Joyce Witten, Plaintiff-appellant, v. Allen Sasser, Defendant-appellee, 411 F.2d 1016 (10th Cir. 1969)Annotate this Case
Charles D. Reed, Oklahoma City, Okl., and the Oklahoma Civil Liberties Union filed a brief for plaintiff-appellant.
Granville Tomerlin and Jack High, Oklahoma City, Okl., filed a brief for defendant-appellee.
Before MURRAH, Chief Judge, and PHILLIPS and SETH, Circuit Judges.
ORIE L. PHILLIPS, Circuit Judge.
In this case plaintiff seeks to have a federal district court review a ruling by the chairman of a county convention of a political party in the State of Oklahoma, convened to select delegates to a state convention, which in turn would nominate presidential electors and select delegates to represent the political party at a national convention to nominate candidates for President and Vice President, that a set of delegates from a particular precinct was entitled to be seated as the delegates from that precinct to the county convention, rather than another set of delegates from such precinct, of which plaintiff was a member.
26 Okl.St.Anno. § 522 in part here pertinent provides:
"The State Central Committee of any political party recognized by the laws of this State shall cause a state wide convention of the members of such party to hold with such representation of the members of such party and method of selection as such State Central Committee shall determine for the purpose, among others that such party may desire, of nominating such party's candidates for Presidential Electors. The persons nominated by such conventions as candidates for Presidential Electors for such party shall be certified by name to the Secretary of the State Election Board by the Chairman, attested by the Secretary, of such State Central Committee at least ninety (90) days but not more than one hundred and eighty (180) days prior to the date of a Presidential Election. * * *."

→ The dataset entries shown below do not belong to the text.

import Literature.IUT.LogThetaLattice.HolomorphicLogShellsProofs
import Literature.IUT.LogVolume.UnitLogVolume
import Literature.AnabelianGeometry.AbsoluteAnabelian.LogShellVolumes
import HarnessLib

/-!
# [IUTchIII] Proposition 1.2 (vi), unconditional numerical form: `μ_K^log(ℐ_K) = (f·e·c − f − m)·log p`

Mochizuki, *Inter-universal Teichmüller Theory III*, kurims manuscript (May 2020), §1, Prop 1.2 (vi) p.32
(claim key `Mochizuki2012`, D-0012, status disputed); [AbsTopIII] Prop 5.8 (iii) p.140 (the mono-analytic
normalisation `μ^log(ℐ(G)) = {-1 - m/f + e·log(p*)/log p}·f·log p`) and Cor 5.10 (i), (iv)(d) pp.147–148;
[IUTchIV] Prop 1.4 (ii) p.13 (`μ^log(log_p(R^×)) = -(1/e + m/(ef))·log p`, un-normalised `-(f + m)·log p`).

Sequel PROOF-ONLY companion (no definitions) of `HolomorphicLogShellsProofs.lean` (abc-iut-L6-d2), at the
standard model `L = PadicLogOnUnits.ofUnitLog p K` of abc-iut-S1's real `p`-adic logarithm:

* `localLogVolume_logUnits_eq` — `μ_K^log(log_p(𝒪_K^×)) = −(f + m)·log p` read in abc-iut-L4-t3's
  (real-valued) vocabulary: a one-line bridge of abc-iut-S8's `Literature.IUT.LogVolume.localLogVolume_logUnits_eq`
  (`UnitLogVolume.lean`, [IUTchIV] Prop 1.4 (ii): Haar count `μ_K(log_p(R^×))·#R^μ = 1 − p^{−f}` with
  abc-iut-S1's `#R^μ = p^m·(p^f − 1)`, `m = torsionPExp p K`, `f = residueDegree p K`) — consumed by name,
  nothing re-proved;
* **IUTchIII:Prop1.2(vi)** `holMonoVolumeCompatible_ofUnitLog` — abc-iut-L6-t3's predicate
  `HolMonoVolumeCompatible (ofUnitLog p K) t` HOLDS for the numerical type `t = (p, f, e, m)` OF `K`
  (`t.f = residueDegree p K`, `t.e = absRamificationIdx p K`, `t.m = torsionPExp p K`): the holomorphic
  log-shell has exactly the mono-analytic log-volume `t.logShellLogVolume` of [AbsTopIII] Prop 5.8 (iii);
* the nonarchimedean rows of abc-iut-L4-t3's `LogShellVolumes.lean` at the standard model (abc-iut-L4-lead
  RULING 2026-08-25T20:03:04Z: "L6-d2 keeps the non-archimedean (i)/(iv)(d) rows"): [AbsTopIII] Cor 5.10 (i)
  `logShellFiniteVolume_ofUnitLog` (HOLDS), and Cor 5.10 (iv)(d) `monoAnalyticLogShellVolume_ofUnitLog_iff` —
  the named fact `MonoAnalyticLogShellVolume (ofUnitLog p K) t` pins `p`, `f`, `e` of `K` in its hypotheses
  but not `m`, so at the standard model it holds IF AND ONLY IF `t.m = torsionPExp p K` (for `t.m = m_K` it
  is `holMonoVolumeCompatible_ofUnitLog`; for `t.m ≠ m_K` its hypotheses are met by any norm uniformizer and
  its conclusion is off by `(m_K − t.m)·log p ≠ 0`) — recorded so that the statement file can add the
  printed definition of `m` ("`p^m` = the order of the group of `p`-power roots of unity of `k`",
  [AbsTopIII] Prop 5.8 (i)) as a hypothesis; finding INBOXed to abc-iut-L4-t3 / abc-iut-L4-lead
  2026-08-25T19:58:25Z.

Classical local-field facts; the locators record which printed clauses are kernel-checked. Nothing here
bears on the disputed [IUTchIII] Cor 3.12 or takes a side.
-/

noncomputable section

namespace Literature.IUT.LogThetaLattice

open Set Metric MeasureTheory
open scoped Pointwise NNReal ENNReal
open Literature.AnabelianGeometry.AbsoluteAnabelian
open Literature.IUT.LogVolume (unitLog absRamificationIdx residueDegree torsionPExp norm_prime_eq_norm_pow
  card_residueField)
open Literature.NumberTheory.GaloisRepresentations.Ultrametric

variable (p : ℕ) [Fact p.Prime]
variable (K : Type*) [NontriviallyNormedField K] [instK : NormedAlgebra ℚ_[p] K] [IsUltrametricDist K]
  [ProperSpace K]

/-! ### [IUTchIV] Prop 1.4 (ii), un-normalised, in abc-iut-L4-t3's vocabulary -/

variable [MeasurableSpace K] [BorelSpace K]

/-- **[IUTchIV] Prop 1.4 (ii), un-normalised**, read on abc-iut-L4-t3's real-valued log-volume:
`μ_K^log(log_p(𝒪_K^×)) = −(f + m)·log p`, `f = residueDegree p K`, `m = torsionPExp p K` — abc-iut-S8's
`Literature.IUT.LogVolume.localLogVolume_logUnits_eq` transported along the bridge `localVolume_eq_toReal`.
[claim: Mochizuki2012, status: disputed] -/
theorem localLogVolume_logUnits_eq :
    localLogVolume K (LogVolume.logUnits K) = -((residueDegree p K + torsionPExp p K : ℕ) * Real.log p) := by
  rw [localLogVolume, localVolume_eq_toReal, ← LogVolume.localLogVolume_eq_log,
    LogVolume.localLogVolume_logUnits_eq p K]
  push_cast
  ring

/-! ### [IUTchIII] Prop 1.2 (vi) and [AbsTopIII] Prop 5.8 (iii): the log-volume of the holomorphic log-shell -/

/-- **IUTchIII:Prop1.2(vi)** (kurims p.32) `μ_K^log(ℐ_K) = (f·e·c − f − m)·log p` for the log-shell of the real
logarithm (`c = 2` if `p = 2`, else `1`; `f`, `e`, `m` = residue degree, absolute ramification index,
`p`-power torsion exponent of `K`) — i.e. `μ_K(ℐ_K) = (p*)^{[K:ℚ_p]}·p^{−f}·p^{−m}`, the value behind
[AbsTopIII] Prop 5.8 (iii). [claim: Mochizuki2012, status: disputed] -/
theorem localLogVolume_logShell_ofUnitLog_eq :
    localLogVolume K (logShell (PadicLogOnUnits.ofUnitLog p K)) =
      ((residueDegree p K * (absRamificationIdx p K * (if p = 2 then 2 else 1)) : ℕ) -
        (residueDegree p K + torsionPExp p K : ℕ)) * Real.log p := by
  rw [localLogVolume_logShell_ofUnitLog p K, localLogVolume_logUnits_eq p K]
  ring

/-- **IUTchIII:Prop1.2(vi)** (kurims p.32) "the various isomorphisms `log(†D^⊢_v) ⥲ log(†F^{⊢×μ}_v) ⥲ log(†F_v)`
… are compatible with … the respective log-shells, and the respective log-volumes" — UNCONDITIONAL numerical
form: for the numerical type `t = (p, f, e, m)` of `K` ([AbsTopIII] Prop 5.8 (i): `f = residueDegree p K`,
`e = absRamificationIdx p K`, `p^m = #(p`-power roots of unity`)`, i.e. `m = torsionPExp p K`), abc-iut-L6-t3's
predicate `HolMonoVolumeCompatible (ofUnitLog p K) t` HOLDS: the holomorphic log-shell `ℐ_K` of the real
logarithm has log-volume `{-1 - m/f + e·log(p*)/log p}·f·log p = t.logShellLogVolume`, abc-iut-L4-t3's
mono-analytic value of [AbsTopIII] Prop 5.8 (iii). [claim: Mochizuki2012, status: disputed] -/
theorem holMonoVolumeCompatible_ofUnitLog (t : MLFType) (hp : t.p = p) (hf : t.f = residueDegree p K)
    (he : t.e = absRamificationIdx p K) (hm : t.m = torsionPExp p K) :
    HolMonoVolumeCompatible (PadicLogOnUnits.ofUnitLog p K) t := by
  refine holMonoVolumeCompatible_ofUnitLog_of_logUnits p K t hp hf he ?_
  rw [hf, hm]
  exact localLogVolume_logUnits_eq p K

/-! ### The nonarchimedean rows of `LogShellVolumes.lean` ([AbsTopIII] Cor 5.10 (i), (iv)(d)) at the standard model -/

omit [MeasurableSpace K] [BorelSpace K] in
/-- **[AbsTopIII] Cor 5.10 (i), nonarchimedean** — abc-iut-L4-t3's named fact `LogShellFiniteVolume` HOLDS at
the standard model: the log-shell `ℐ_K = (p*)⁻¹·log_p(𝒪_K^×)` of the real logarithm "is of finite log-volume"
(`ℐ_K ∈ M(K)`, `logShell_ofUnitLog_mem_compactOpens`). [cite: MochizukiAbsTopIII2015, Cor 5.10 (i) p. 147] -/
theorem logShellFiniteVolume_ofUnitLog : LogShellFiniteVolume (PadicLogOnUnits.ofUnitLog p K) :=
  logShell_ofUnitLog_mem_compactOpens p K

/-- The hypotheses of abc-iut-L4-t3's `MonoAnalyticLogShellVolume (ofUnitLog p K) t` are MET by every norm
uniformizer when `t.p = p`, `t.f = f_K`, `t.e = e_K`: `‖ϖ‖ < 1`, maximality of `‖ϖ‖` below `1`,
`[𝒪 : ϖ𝒪] = p^f`, `‖p*‖ = ‖ϖ‖^{e·c}`, and `ℐ_K ∈ M(K)`; so the named fact yields its conclusion outright.
[cite: MochizukiAbsTopIII2015, Cor 5.10 (iv)(d) p. 148] -/
theorem localLogVolume_logShell_eq_of_monoAnalyticLogShellVolume (t : MLFType) (hp : t.p = p)
    (hf : t.f = residueDegree p K) (he : t.e = absRamificationIdx p K)
    (h : MonoAnalyticLogShellVolume (PadicLogOnUnits.ofUnitLog p K) t) :
    localLogVolume K (logShell (PadicLogOnUnits.ofUnitLog p K)) = t.logShellLogVolume := by
  obtain ⟨ϖ, hϖ⟩ := exists_isUniformizer (F := K)
  refine h ϖ hϖ.norm_lt_one (fun x hx => hϖ.norm_le_of_norm_lt_one x hx) ?_ ?_
    (logShellFiniteVolume_ofUnitLog p K)
  · rw [hϖ.resIndex_eq_card_residueField, card_residueField p K, hp, hf]
  · rw [norm_pstar_ofUnitLog p K hϖ, hp, he]

/-- **[AbsTopIII] Cor 5.10 (iv)(d), nonarchimedean comparison, at the standard model**: abc-iut-L4-t3's named
fact `MonoAnalyticLogShellVolume (ofUnitLog p K) t` — "the field-theoretic log-volume of the log-shell equals
the mono-analytically reconstructed value of Prop 5.8 (iii)" — holds for a numerical type `t` with `t.p = p`,
`t.f = f_K`, `t.e = e_K` IF AND ONLY IF `t.m` is the `p`-power torsion exponent of `K` (`torsionPExp p K`):
the predicate's hypotheses pin `p`, `f`, `e` but not `m`, while both sides of its conclusion are
`(f·e·c − f − m)·log p` with `m = m_K`, resp. `m = t.m` (`Real.log p ≠ 0`). For the genuine type of `K` this
DISCHARGES the row; for other `t` it records that the printed definition of `m` must enter as a hypothesis.
[cite: MochizukiAbsTopIII2015, Cor 5.10 (iv)(d) p. 148] -/
theorem monoAnalyticLogShellVolume_ofUnitLog_iff (t : MLFType) (hp : t.p = p)
    (hf : t.f = residueDegree p K) (he : t.e = absRamificationIdx p K) :
    MonoAnalyticLogShellVolume (PadicLogOnUnits.ofUnitLog p K) t ↔ t.m = torsionPExp p K := by
  constructor
  · intro h
    have h1 := localLogVolume_logShell_eq_of_monoAnalyticLogShellVolume p K t hp hf he h
    rw [localLogVolume_logShell_ofUnitLog_eq p K, MLFType.logShellLogVolume_eq', hp, ← hf, ← he] at h1
    have hlog : Real.log p ≠ 0 := by
      have h1p : (1 : ℝ) < p := by exact_mod_cast (Fact.out : p.Prime).one_lt
      exact (Real.log_pos h1p).ne'
    have h2 := mul_right_cancel₀ hlog h1
    have hc : ((t.f * (t.e * (if p = 2 then 2 else 1)) : ℕ) : ℝ) =
        (if p = 2 then 2 else 1) * (t.e : ℝ) * (t.f : ℝ) := by
      push_cast
      split_ifs <;> ring
    rw [hc, Nat.cast_add] at h2
    have h3 : ((torsionPExp p K : ℕ) : ℝ) = (t.m : ℝ) := by linarith
    exact_mod_cast h3.symm
  · intro hm _ _ _ _ _ _
    exact holMonoVolumeCompatible_ofUnitLog p K t hp hf he hm

end Literature.IUT.LogThetaLattice

end
/-- **CM-field-only form over an abstract domination hypothesis**: if every complex abelian variety of CM
type is dominated by a finite biproduct of realisations of CM types of one Galois CM field of degree `> 2`,
then every rational `(k,k)` class on it lies in the span of pull-backs of rational `(k,k)` Weil classes of
CM fields of degree `e > 2` (`weilClassesField`, `e · 2k = 2 dim B`). Product case
`andreWeakField_cmTypedProduct`, descent `mem_span_of_retraction`.
[cite: CharlesSchnell2014Notes, Thm. 11.5.21 and proof (pp. 510–511)] [cite: Milne2020HodgeClassesAV, §3 Thm. 1 and proof] -/
theorem andre1992_weakField_of_domination
    (hdom : ∀ A : AbelianVariety ℂ, IsOfCMType A →
      ∃ (F : Type) (_ : Field F) (_ : NumberField F) (_ : IsCMField F),
        IsGalois ℚ F ∧ 2 < Module.finrank ℚ F ∧
          ∃ (n : ℕ) (B : Fin n → AbelianVariety ℂ) (Φ : Fin n → CMType F)
            (ι : ∀ i, 𝓞 F →+* End (B i)) (θ : ∀ i, F →+* Module.End ℂ (complexBetti (B i).X 1)),
            (∀ i, IsCMTypeRealisation (Φ i) (B i) (ι i) (θ i)) ∧ AVDominatedBy A (⨁ B))
    (A : AbelianVariety ℂ) (hCM : IsOfCMType A) (k : ℕ) (c : complexBetti A.X (2 * k))
    (hcQ : IsRationalClass c) (hcH : IsOfHodgeType A.dim A.X (2 * k) k k c) :
    c ∈ Submodule.span ℂ
       {c' : complexBetti A.X (2 * k) |
          ∃ (B : Motives.AbelianVariety ℂ) (g : A.X ⟶ B.X) (ψ : B ⟶ B) (P : Polynomial ℤ) (e : ℕ)
            (w : complexBetti B.X (2 * k)),
            P.Monic ∧ P.natDegree = e ∧ 2 < e ∧ Irreducible (P.map (Int.castRingHom ℚ)) ∧
              Polynomial.eval₂ (Int.castRingHom (CategoryTheory.End B)) (ψ : CategoryTheory.End B) P = 0 ∧
              e * (2 * k) = 2 * B.dim ∧
              (∀ ρ : ℂ, Polynomial.eval₂ (Int.castRingHom ℂ) ρ P = 0 → starRingEnd ℂ ρ ≠ ρ) ∧
              (∃ Q : Polynomial ℚ, ∀ ρ : ℂ, Polynomial.eval₂ (Int.castRingHom ℂ) ρ P = 0 →
                  Polynomial.eval₂ (algebraMap ℚ ℂ) ρ Q = starRingEnd ℂ ρ) ∧
              w ∈ weilClassesField B ψ P (2 * k) ∧ IsRationalClass w ∧
              IsOfHodgeType B.dim B.X (2 * k) k k w ∧ c' = complexBetti.map g (2 * k) w} := by
  classical
  obtain ⟨F, _instF, _instNF, _instCM, hGal, hF, n, B, Φ, ι, θ, hB, s, π, N, hN, hsπ⟩ := hdom A hCM
  haveI : IsGalois ℚ F := hGal
  exact mem_span_of_retraction (k := k)
    (fun X : AbelianVariety ℂ =>
       {c' : complexBetti X.X (2 * k) |
          ∃ (B : Motives.AbelianVariety ℂ) (g : X.X ⟶ B.X) (ψ : B ⟶ B) (P : Polynomial ℤ) (e : ℕ)
            (w : complexBetti B.X (2 * k)),
            P.Monic ∧ P.natDegree = e ∧ 2 < e ∧ Irreducible (P.map (Int.castRingHom ℚ)) ∧
              Polynomial.eval₂ (Int.castRingHom (CategoryTheory.End B)) (ψ : CategoryTheory.End B) P = 0 ∧
              e * (2 * k) = 2 * B.dim ∧
              (∀ ρ : ℂ, Polynomial.eval₂ (Int.castRingHom ℂ) ρ P = 0 → starRingEnd ℂ ρ ≠ ρ) ∧
              (∃ Q : Polynomial ℚ, ∀ ρ : ℂ, Polynomial.eval₂ (Int.castRingHom ℂ) ρ P = 0 →
                  Polynomial.eval₂ (algebraMap ℚ ℂ) ρ Q = starRingEnd ℂ ρ) ∧
              w ∈ weilClassesField B ψ P (2 * k) ∧ IsRationalClass w ∧
              IsOfHodgeType B.dim B.X (2 * k) k k w ∧ c' = complexBetti.map g (2 * k) w})
    (weakFieldTargets_pullback_stable k) s π hN hsπ
    (fun c' hc'Q hc'H => andreWeakField_cmTypedProduct F hF B Φ ι θ hB k c' hc'Q hc'H) c hcQ hcH

/-- **André's theorem, CM-field-only form, modulo Riemann's theorem**: every rational `(k,k)` class on a
complex abelian variety of CM type is a `ℂ`-combination of pull-backs `g^*(w)` of rational `(k,k)` classes
`w ∈ weilClassesField B ψ P (2k)`, `ℚ(ψ) ≅ ℚ[T]/(P)` a CM field of degree `e > 2`, `e · 2k = 2 dim B`
(the imaginary-quadratic member of the record is never needed: the common Galois CM field of b24's
domination has degree `> 2`). [cite: Andre1992HodgeCM, Théorème (pp. 4–5)]
[cite: CharlesSchnell2014Notes, Thm. 11.5.21 and proof (pp. 510–511)] [cite: DeligneMilne1982Tannakian, §6 Thm. 6.20 (Riemann)] -/
theorem andre1992_weakField_of_riemann (hR : DeligneMilne1982_Thm_6_20_full)
    (A : AbelianVariety ℂ) (hCM : IsOfCMType A) (k : ℕ) (c : complexBetti A.X (2 * k))
    (hcQ : IsRationalClass c) (hcH : IsOfHodgeType A.dim A.X (2 * k) k k c) :
    c ∈ Submodule.span ℂ
       {c' : complexBetti A.X (2 * k) |
          ∃ (B : Motives.AbelianVariety ℂ) (g : A.X ⟶ B.X) (ψ : B ⟶ B) (P : Polynomial ℤ) (e : ℕ)
            (w : complexBetti B.X (2 * k)),
            P.Monic ∧ P.natDegree = e ∧ 2 < e ∧ Irreducible (P.map (Int.castRingHom ℚ)) ∧
              Polynomial.eval₂ (Int.castRingHom (CategoryTheory.End B)) (ψ : CategoryTheory.End B) P = 0 ∧
              e * (2 * k) = 2 * B.dim ∧
              (∀ ρ : ℂ, Polynomial.eval₂ (Int.castRingHom ℂ) ρ P = 0 → starRingEnd ℂ ρ ≠ ρ) ∧
              (∃ Q : Polynomial ℚ, ∀ ρ : ℂ, Polynomial.eval₂ (Int.castRingHom ℂ) ρ P = 0 →
                  Polynomial.eval₂ (algebraMap ℚ ℂ) ρ Q = starRingEnd ℂ ρ) ∧
              w ∈ weilClassesField B ψ P (2 * k) ∧ IsRationalClass w ∧
              IsOfHodgeType B.dim B.X (2 * k) k k w ∧ c' = complexBetti.map g (2 * k) w} :=
  andre1992_weakField_of_domination (AndreRiemann.exists_avDominatedBy_biproduct_realisations_of_riemann' hR)
    A hCM k c hcQ hcH

end Part1

/-! ## Part 2: the record HOLDS -/

section Part2

open _root_.CategoryTheory
open Literature.AlgebraicGeometry Literature.AlgebraicGeometry.Motives Literature.AlgebraicGeometry.HodgeTheory
open Literature.AlgebraicGeometry.Milne1999

/-- **André 1992 (= Charles–Schnell 2014 Thm. 11.5.21 = Milne's endnote M.12 to Deligne 1982), the tree's
record, UNCONDITIONALLY: every rational `(k,k)` class on a complex abelian variety `A` carrying a commutative
reduced `S ⊆ End⁰(A)` with `dim_ℚ S = 2 dim A` is a `ℂ`-combination of pull-backs `g^*(w)` (`g : A.X ⟶ B.X`)
of rational `(k,k)` Weil classes — of `weilClassesOf B ψ k d` (`ψ² = -d`, imaginary quadratic `E`) or of
`weilClassesField B ψ P (2k)` (`ℚ(ψ) ≅ ℚ[T]/(P)` a CM field of degree `e > 2`, `e · 2k = 2 dim B`).**
André's theorem from Riemann's theorem (`andre1992_weak_of_riemann`) fed with the tree's proof of Riemann's
theorem (`deligneMilne1982_Thm_6_20_full_holds`).  DISCHARGES the Literature record
`HodgeTheory.Andre1992_hodgeClasses_cmAbelianVariety_mem_span_pullback_weilClasses`.
[cite: Andre1992HodgeCM, Théorème (pp. 4–5)] [cite: Deligne1982HodgeCycles, endnote M.12 (p. 64)]
[cite: CharlesSchnell2014Notes, Thm. 11.5.21 and proof (pp. 510–511)]
[cite: DeligneMilne1982Tannakian, §6 Thm. 6.20 (Riemann), p. 212] -/
theorem _root_.Literature.AlgebraicGeometry.HodgeTheory.Andre1992_hodgeClasses_cmAbelianVariety_mem_span_pullback_weilClasses_holds :
    Andre1992_hodgeClasses_cmAbelianVariety_mem_span_pullback_weilClasses :=
  andre1992_weak_of_riemann deligneMilne1982_Thm_6_20_full_holds

/-- **André's theorem, CM-field-only form, UNCONDITIONALLY**: every rational `(k,k)` class on a complex abelian
variety of CM type (`Milne1999.IsOfCMType`) is a `ℂ`-combination of pull-backs `g^*(w)` of rational `(k,k)`
classes `w ∈ weilClassesField B ψ P (2k)`, `ℚ(ψ) ≅ ℚ[T]/(P)` a CM field of degree `e > 2`,
`e · 2k = 2 dim B` — the imaginary-quadratic member of the record is never needed (the common Galois CM field
of the domination has degree `> 2`).  `andre1992_weakField_of_riemann` at `deligneMilne1982_Thm_6_20_full_holds`.
[cite: Andre1992HodgeCM, Théorème (pp. 4–5)] [cite: Deligne1982HodgeCycles, endnote M.12 (p. 64)]
[cite: DeligneMilne1982Tannakian, §6 Thm. 6.20 (Riemann), p. 212] -/
theorem andre1992_weakField_holds (A : AbelianVariety ℂ) (hCM : IsOfCMType A) (k : ℕ)
    (c : complexBetti A.X (2 * k)) (hcQ : IsRationalClass c)
    (hcH : IsOfHodgeType A.dim A.X (2 * k) k k c) :
    c ∈ Submodule.span ℂ
       {c' : complexBetti A.X (2 * k) |
          ∃ (B : Motives.AbelianVariety ℂ) (g : A.X ⟶ B.X) (ψ : B ⟶ B) (P : Polynomial ℤ) (e : ℕ)
            (w : complexBetti B.X (2 * k)),
            P.Monic ∧ P.natDegree = e ∧ 2 < e ∧ Irreducible (P.map (Int.castRingHom ℚ)) ∧
              Polynomial.eval₂ (Int.castRingHom (CategoryTheory.End B)) (ψ : CategoryTheory.End B) P = 0 ∧
              e * (2 * k) = 2 * B.dim ∧
              (∀ ρ : ℂ, Polynomial.eval₂ (Int.castRingHom ℂ) ρ P = 0 → starRingEnd ℂ ρ ≠ ρ) ∧
              (∃ Q : Polynomial ℚ, ∀ ρ : ℂ, Polynomial.eval₂ (Int.castRingHom ℂ) ρ P = 0 →
                  Polynomial.eval₂ (algebraMap ℚ ℂ) ρ Q = starRingEnd ℂ ρ) ∧
              w ∈ weilClassesField B ψ P (2 * k) ∧ IsRationalClass w ∧
              IsOfHodgeType B.dim B.X (2 * k) k k w ∧ c' = complexBetti.map g (2 * k) w} :=
  andre1992_weakField_of_riemann deligneMilne1982_Thm_6_20_full_holds A hCM k c hcQ hcH

end Part2

end Literature.AlgebraicGeometry.ComplexMultiplication.AndreWeakForm

end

The complaint merely alleges that the chairman's decision was wrongful. It does not allege any invidious discrimination on account of race, color, or otherwise, or that the decision was arbitrary or capricious. Why, or in what way, the action of the chairman was erroneous is not alleged. For aught that appears in the allegations of the complaint, it merely may have been erroneous because of misinterpretation of the rules of the political party regulating the selection of delegates from the precincts to the county convention, or because of error of fact in deciding which delegation received the most votes at the precinct caucus, or other like reasons, which in nowise involved invidious discrimination or amounted to a deprivation of any right or privilege of a citizen of the United States.
We shall assume, but not decide, because the complaint contains no allegation in respect thereto that the contest between the two delegations was decided by the chairman under the rules of the political party holding the convention authorizing him so to do.
We shall further assume, without so deciding that the political party holding such convention under rules established by such party and not by rules prescribed by state law was "in effect" a state institution "through which sovereign power is exercised by the people," and that the holding and conducting of a political convention by such a party is under color of state law.1
We are of the opinion that the mere allegation that the decision was erroneous, even if coupled with such assumptions, was wholly insufficient to give the trial court jurisdiction under 28 U.S. C.A. § 1343 or 42 U.S.C.A. § 1983 to review the correctness of the decision of the chairman of the county convention as to which of the two contesting delegations was entitled to be seated at the county convention as the delegation from its precinct. Otherwise, a decision of a contest between two delegations, each claiming the right to be seated at a party convention, would be open to review in the federal courts on the mere allegation that the decision was erroneous.
Accordingly, the decision of the trial court dismissing the action for want of jurisdiction is affirmed.